What is required: This exercise calls for every line of the data below with the string "haveI" in it.

Data:
/-- ★★★ **REFLECTION POSITIVITY THROUGH EVERY SITE HYPERPLANE**: for every `t`, `N(0, B⁻¹)` is reflection positive with respect to `x_κ ↦ 2t_κ − x_κ` and the closed
half `{val (x − t)_κ ≤ K_κ∕2}` (any sides, `c ≥ 0`, `m² > 0`). [cite: King1986, (4.4) p.670] [cite: GlimmJaffe1987, §7.10 Thm. 7.10.3] [cite: FILS1978, §2, Thm. 2.1] -/
theorem freeField_isReflectionPositive_throughSites_plane {c m2 : ℝ} (hc : 0 ≤ c) (hm : 0 < m2) :
    IsReflectionPositive (gaussianFieldOfKernel fun z z' : Tor K => (lapF K c m2)⁻¹ z z')
      (Function.Involutive.toPerm _ (siteShiftedRefl_involutive κ t)) {x : Tor K | ((x - t) κ).val ≤ K κ / 2} := by
  have htr : ∀ a b (v : Tor K), (lapF K c m2)⁻¹ (a + v) (b + v) = (lapF K c m2)⁻¹ a b := fun a b v => lapF_inv_transl K c m2 a b v
  refine gaussianField_isReflectionPositive_of_vector (isPosSemidefKernel_inv_of_posDef (lapF_posDef hc hm))
    (Function.Involutive.toPerm _ (siteShiftedRefl_involutive κ t)) (fun a b => ?_) (siteShiftedRefl_involutive κ t) ?_
  · show (lapF K c m2)⁻¹ (torNeg K κ (a - t) + t) (torNeg K κ (b - t) + t) = (lapF K c m2)⁻¹ a b
    rw [htr, lapF_inv_torNeg, ← htr (a - t) (b - t) t, sub_add_cancel, sub_add_cancel]
  · intro u hu
    exact reflected_nonneg_transport (fun z z' => (lapF K c m2)⁻¹ z z') (Equiv.addRight t) (fun a b => htr a b t) (θ := torNeg K κ)
      (θ' := fun x => torNeg K κ (x - t) + t) (fun x => by simp only [Equiv.coe_addRight, add_sub_cancel_right])
      (P := {x : Tor K | (x κ).val ≤ K κ / 2}) (fun x => by simp only [Set.mem_setOf_eq, Equiv.coe_addRight, add_sub_cancel_right])
      (lapF_inv_sites_base_nonneg κ hc hm) u hu

end SitePlanes

/-! ## §4 On constant tori `(ℤ∕n)^{d+1}`: the tree's FILS `reflectThroughSites κ k` ∕ `halfThroughSites κ k` -/

section FILS

variable {n : ℕ} [NeZero n] (κ : Fin (d + 1))

omit [NeZero n] in
/-- ★ **The shifted site reflection IS the tree's `reflectThroughSites`**: `σ′_κ(x − t) + t = reflectThroughSites κ (t_κ) x` (`x_κ ↦ 2t_κ − x_κ`). [cite: FILS1978, §2] -/
theorem siteRefl_eq_reflectThroughSites (t x : Tor (fun _ : Fin (d + 1) => n)) :
    torNeg (fun _ : Fin (d + 1) => n) κ (x - t) + t = reflectThroughSites (d := d + 1) (L := n) κ (t κ) x := by
  rw [reflectThroughSites_apply]
  funext μ
  by_cases hμ : μ = κ
  · subst hμ
    rw [Pi.add_apply, torNeg_apply_same, Function.update_self, Pi.sub_apply]
    ring
  · rw [Pi.add_apply, torNeg_apply_ne _ hμ, Function.update_of_ne hμ, Pi.sub_apply, sub_add_cancel]

omit [NeZero n] in
/-- The same as permutations. [cite: FILS1978, §2] -/
theorem siteReflPerm_eq_reflectThroughSites (t : Tor (fun _ : Fin (d + 1) => n)) :
    Function.Involutive.toPerm _ (siteShiftedRefl_involutive (K := fun _ : Fin (d + 1) => n) κ t) = reflectThroughSites (d := d + 1) (L := n) κ (t κ) :=
  Equiv.ext fun x => siteRefl_eq_reflectThroughSites κ t x

omit [NeZero n] in
/-- ★ **The shifted closed half IS the tree's `halfThroughSites`**: `{val (x − t)_κ ≤ n∕2} = halfThroughSites κ (t_κ)`. [cite: Biskup2009, §5.1 Def. 5.2] -/
theorem siteHalf_eq_halfThroughSites (t : Tor (fun _ : Fin (d + 1) => n)) :
    {x : Tor (fun _ : Fin (d + 1) => n) | ((x - t) κ).val ≤ n / 2} = halfThroughSites (d := d + 1) (L := n) κ (t κ) :=
  Set.ext fun x => by simp only [Set.mem_setOf_eq, halfThroughSites, Pi.sub_apply]

/-- ★★★ **THE MASSIVE FREE LATTICE FIELD ON `(ℤ∕n)^{d+1}` IS REFLECTION POSITIVE FOR ALL OF THE TREE's FILS REFLECTIONS THROUGH SITES**: for every `n ≥ 1`, direction
`κ`, `k : ℤ∕n`, `c ≥ 0`, `m² > 0`: `IsReflectionPositive (N(0, B⁻¹)) (Torus.reflectThroughSites κ k) (Torus.halfThroughSites κ k)`.
[cite: King1986, (2.13) p.653, (4.4) p.670] [cite: FILS1978, §2, Thm. 2.1] [cite: Biskup2009, §5.1 Def. 5.2] [cite: GlimmJaffe1987, §7.10 Thm. 7.10.3] -/
theorem freeField_isReflectionPositive_reflectThroughSites {c m2 : ℝ} (hc : 0 ≤ c) (hm : 0 < m2) (k : ZMod n) :
    IsReflectionPositive (gaussianFieldOfKernel fun z z' : Tor (fun _ : Fin (d + 1) => n) => (lapF (fun _ : Fin (d + 1) => n) c m2)⁻¹ z z')
      (reflectThroughSites (d := d + 1) (L := n) κ k) (halfThroughSites (d := d + 1) (L := n) κ k) := by
  set t : Tor (fun _ : Fin (d + 1) => n) := Pi.single κ k with ht
  have htk : t κ = k := by rw [ht, Pi.single_eq_same]
  have e1 := siteReflPerm_eq_reflectThroughSites κ t
  have e2 := siteHalf_eq_halfThroughSites κ t
  rw [htk] at e1 e2
  rw [← e1, ← e2]
  exact freeField_isReflectionPositive_throughSites_plane κ t hc hm

variable (L : ℕ)

/-- ★★ **KING's FINE FREE FIELD** on the King-model family's fine tori `Π ℤ∕(L^K·2L^m)` (`fine (L^K) (kingVol L j) = fun _ => L^K·(2L^m)`, `c = (L^K)²`, `m² > 0`) is
reflection positive for every FILS reflection through sites, every direction, every index. [cite: King1986, (2.13) p.653, (4.4) p.670] [cite: FILS1978, §2, Thm. 2.1] -/
theorem kingFineField_isReflectionPositive_reflectThroughSites (hL : 2 ≤ L) {m2 : ℝ} (hm : 0 < m2) (j : KingVolIndex d)
    (k : ZMod (L ^ j.K * (2 * L ^ j.m))) :
    haveI : NeZero (L ^ j.K * (2 * L ^ j.m)) := ⟨Nat.pos_iff_ne_zero.mp (by positivity)⟩
    IsReflectionPositive
      (gaussianFieldOfKernel fun z z' : Tor (fun _ : Fin (d + 1) => L ^ j.K * (2 * L ^ j.m)) =>
        (lapF (fun _ : Fin (d + 1) => L ^ j.K * (2 * L ^ j.m)) (((L ^ j.K : ℕ) : ℝ) ^ 2) m2)⁻¹ z z')
      (reflectThroughSites (d := d + 1) (L := L ^ j.K * (2 * L ^ j.m)) κ k) (halfThroughSites (d := d + 1) (L := L ^ j.K * (2 * L ^ j.m)) κ k) := by
  haveI : NeZero (L ^ j.K * (2 * L ^ j.m)) := ⟨Nat.pos_iff_ne_zero.mp (by positivity)⟩
  exact freeField_isReflectionPositive_reflectThroughSites κ (by positivity) hm k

Exercise result:
    haveI : NeZero (L ^ j.K * (2 * L ^ j.m)) := ⟨Nat.pos_iff_ne_zero.mp (by positivity)⟩
  haveI : NeZero (L ^ j.K * (2 * L ^ j.m)) := ⟨Nat.pos_iff_ne_zero.mp (by positivity)⟩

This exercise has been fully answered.